/-!
# Route `KLProgramme` — crux K3 `KLRegimeTwoPointLimit`, GEN-6 bundle `klPredsV15`, rider T2 (R-Dq) (plan g14 (R12), STATUS 2026-08-27T05:56:26Z):
# the PROFILE-FREE leg-dressing majorant `legDressBarQ2` and the engine slot VERSION 10 — `PairLadderStepAtV10` / `PairValueIncrementAtV7` /
# `QuarticValueIncrementAtS4` / `QuarticValueUVAtS3` / `EngineBoundsAtV10S` (cell gate-hubbard-kl, seat hubbard-kl-k3c2-p3 g3, named typist of T2)

FINDING D-PROFILE (k3c2-p3 g3, evidence D-PROFILE.md on stmt-HubbardSuperconductivity-19918; endorsed k3c2-p2 g5, k3c1-p1 g5): the (D) leg-dressing
class of the single-scale step costs, FROM THE SLOTS (`RenormalisedAtF`, `TwoLegSlopes`), `16·cz·Klam·U²` per crossing leg (normal-slope dressing,
`n`-independent, LINEAR in `U`) plus `16·cz·Klam·U²` (thermal piece, k3c2-p2), which the 4^{-n}-profiled quadratic part of
`legDressBarQ G P Q U n c = Q.CR·((Klam U)²·(4^n)⁻¹ + (Klam|U|)³)·c` cannot absorb at deep scales / small `U`; and child 1 never uses the profile
(`legDressBarQ_le`, `legDressBarQ_countT_sum_le` read only `(4^n)⁻¹ ≤ 1`).  Rider (R-Dq): drop the profile.

* §1 **`legDressBarQ2 G P Q U n c := Q.CR·((P.Klam·U)² + (P.Klam·|U|)³)·c`** (token; `n` kept for slot-shape uniformity), `legDressBarQ2_nonneg`,
  `legDressBarQ2_le` (child 1's per-scale reading, now an identity), **`legDressBarQ2_countT_sum_le`** (`Σ_{n≤N} … ≤ 20·Q.CR·((Klam U)² + (Klam|U|)³)` —
  child 1's scale-sum reading, same bound as `legDressBarQ_countT_sum_le`), `legDressBarQ_le_legDressBarQ2` (the old majorant is below the new one),
  `legDressBarQ2_zero` (at `n = 0` they coincide), `legDressBarQ2_mono_count`;
* §2 the slot twins by TOKEN SWAP `legDressBarQ ↦ legDressBarQ2` ONLY: `PairLadderStepAtV10` (from `PairLadderStepAtV9`), `PairValueIncrementAtV7`
  (from `…V6`), `QuarticValueIncrementAtS4` (from `…S3`), `QuarticValueUVAtS3` (from `…S2`), and **`EngineBoundsAtV10S`** = `EngineBoundsAtV9S` with
  these four, conjunct ORDER KEPT (child 1's projections `.2.2.1` … survive);
* §3 lifts `…V10_of_V9`, `…V7_of_V6`, `…S4_of_S3`, `…S3_of_S2`, **`engineBoundsAtV10S_of_V9S`** (the V10 budgets are LARGER — every V9S-keyed
  producer and history composes with one line), projections, and the `n = 0` doors.

Definitions with bodies and order-preserving inequalities; nothing about the model is asserted.
-/

noncomputable section

namespace Summit.HubbardSuperconductivity.HubbardSuperconductivity.Theorems.KLRegimeSplit

set_option linter.dupNamespace false -- summit = problem name (single-conjunct summit), D-0017

open Real Finset Literature.MathematicalPhysics.QuantumLattice Literature.Probability.LatticeModels
open Literature.MathematicalPhysics.QuantumLattice.FermiRG
open Summit.HubbardSuperconductivity.HubbardSuperconductivity.Theorems.KLProgrammeLegKernels

/-! ## §1 The profile-free leg-dressing majorant -/

/-- **`legDressBarQ2 G P Q U n c := Q.CR·((P.Klam·U)² + (P.Klam·|U|)³)·c`** — the leg-dressing majorant WITHOUT the `4^{-n}` profile on its
quadratic part (rider (R-Dq)); `G` and `n` are not read (kept for the slot-uniform argument order). -/
def legDressBarQ2 (_G : GeoConsts) (P : SplitConsts) (Q : EngConsts) (U : ℝ) (_n c : ℕ) : ℝ :=
  Q.CR * ((P.Klam * U) ^ 2 + (P.Klam * |U|) ^ 3) * c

WHAT YOU WILL DO:
Nothing in the data may differ; print all of it exactly as written.

ANSWER SECTION:
/-!
# Route `KLProgramme` — crux K3 `KLRegimeTwoPointLimit`, GEN-6 bundle `klPredsV15`, rider T2 (R-Dq) (plan g14 (R12), STATUS 2026-08-27T05:56:26Z):
# the PROFILE-FREE leg-dressing majorant `legDressBarQ2` and the engine slot VERSION 10 — `PairLadderStepAtV10` / `PairValueIncrementAtV7` /
# `QuarticValueIncrementAtS4` / `QuarticValueUVAtS3` / `EngineBoundsAtV10S` (cell gate-hubbard-kl, seat hubbard-kl-k3c2-p3 g3, named typist of T2)

FINDING D-PROFILE (k3c2-p3 g3, evidence D-PROFILE.md on stmt-HubbardSuperconductivity-19918; endorsed k3c2-p2 g5, k3c1-p1 g5): the (D) leg-dressing
class of the single-scale step costs, FROM THE SLOTS (`RenormalisedAtF`, `TwoLegSlopes`), `16·cz·Klam·U²` per crossing leg (normal-slope dressing,
`n`-independent, LINEAR in `U`) plus `16·cz·Klam·U²` (thermal piece, k3c2-p2), which the 4^{-n}-profiled quadratic part of
`legDressBarQ G P Q U n c = Q.CR·((Klam U)²·(4^n)⁻¹ + (Klam|U|)³)·c` cannot absorb at deep scales / small `U`; and child 1 never uses the profile
(`legDressBarQ_le`, `legDressBarQ_countT_sum_le` read only `(4^n)⁻¹ ≤ 1`).  Rider (R-Dq): drop the profile.

* §1 **`legDressBarQ2 G P Q U n c := Q.CR·((P.Klam·U)² + (P.Klam·|U|)³)·c`** (token; `n` kept for slot-shape uniformity), `legDressBarQ2_nonneg`,
  `legDressBarQ2_le` (child 1's per-scale reading, now an identity), **`legDressBarQ2_countT_sum_le`** (`Σ_{n≤N} … ≤ 20·Q.CR·((Klam U)² + (Klam|U|)³)` —
  child 1's scale-sum reading, same bound as `legDressBarQ_countT_sum_le`), `legDressBarQ_le_legDressBarQ2` (the old majorant is below the new one),
  `legDressBarQ2_zero` (at `n = 0` they coincide), `legDressBarQ2_mono_count`;
* §2 the slot twins by TOKEN SWAP `legDressBarQ ↦ legDressBarQ2` ONLY: `PairLadderStepAtV10` (from `PairLadderStepAtV9`), `PairValueIncrementAtV7`
  (from `…V6`), `QuarticValueIncrementAtS4` (from `…S3`), `QuarticValueUVAtS3` (from `…S2`), and **`EngineBoundsAtV10S`** = `EngineBoundsAtV9S` with
  these four, conjunct ORDER KEPT (child 1's projections `.2.2.1` … survive);
* §3 lifts `…V10_of_V9`, `…V7_of_V6`, `…S4_of_S3`, `…S3_of_S2`, **`engineBoundsAtV10S_of_V9S`** (the V10 budgets are LARGER — every V9S-keyed
  producer and history composes with one line), projections, and the `n = 0` doors.

Definitions with bodies and order-preserving inequalities; nothing about the model is asserted.
-/

noncomputable section

namespace Summit.HubbardSuperconductivity.HubbardSuperconductivity.Theorems.KLRegimeSplit

set_option linter.dupNamespace false -- summit = problem name (single-conjunct summit), D-0017

open Real Finset Literature.MathematicalPhysics.QuantumLattice Literature.Probability.LatticeModels
open Literature.MathematicalPhysics.QuantumLattice.FermiRG
open Summit.HubbardSuperconductivity.HubbardSuperconductivity.Theorems.KLProgrammeLegKernels

/-! ## §1 The profile-free leg-dressing majorant -/

/-- **`legDressBarQ2 G P Q U n c := Q.CR·((P.Klam·U)² + (P.Klam·|U|)³)·c`** — the leg-dressing majorant WITHOUT the `4^{-n}` profile on its
quadratic part (rider (R-Dq)); `G` and `n` are not read (kept for the slot-uniform argument order). -/
def legDressBarQ2 (_G : GeoConsts) (P : SplitConsts) (Q : EngConsts) (U : ℝ) (_n c : ℕ) : ℝ :=
  Q.CR * ((P.Klam * U) ^ 2 + (P.Klam * |U|) ^ 3) * c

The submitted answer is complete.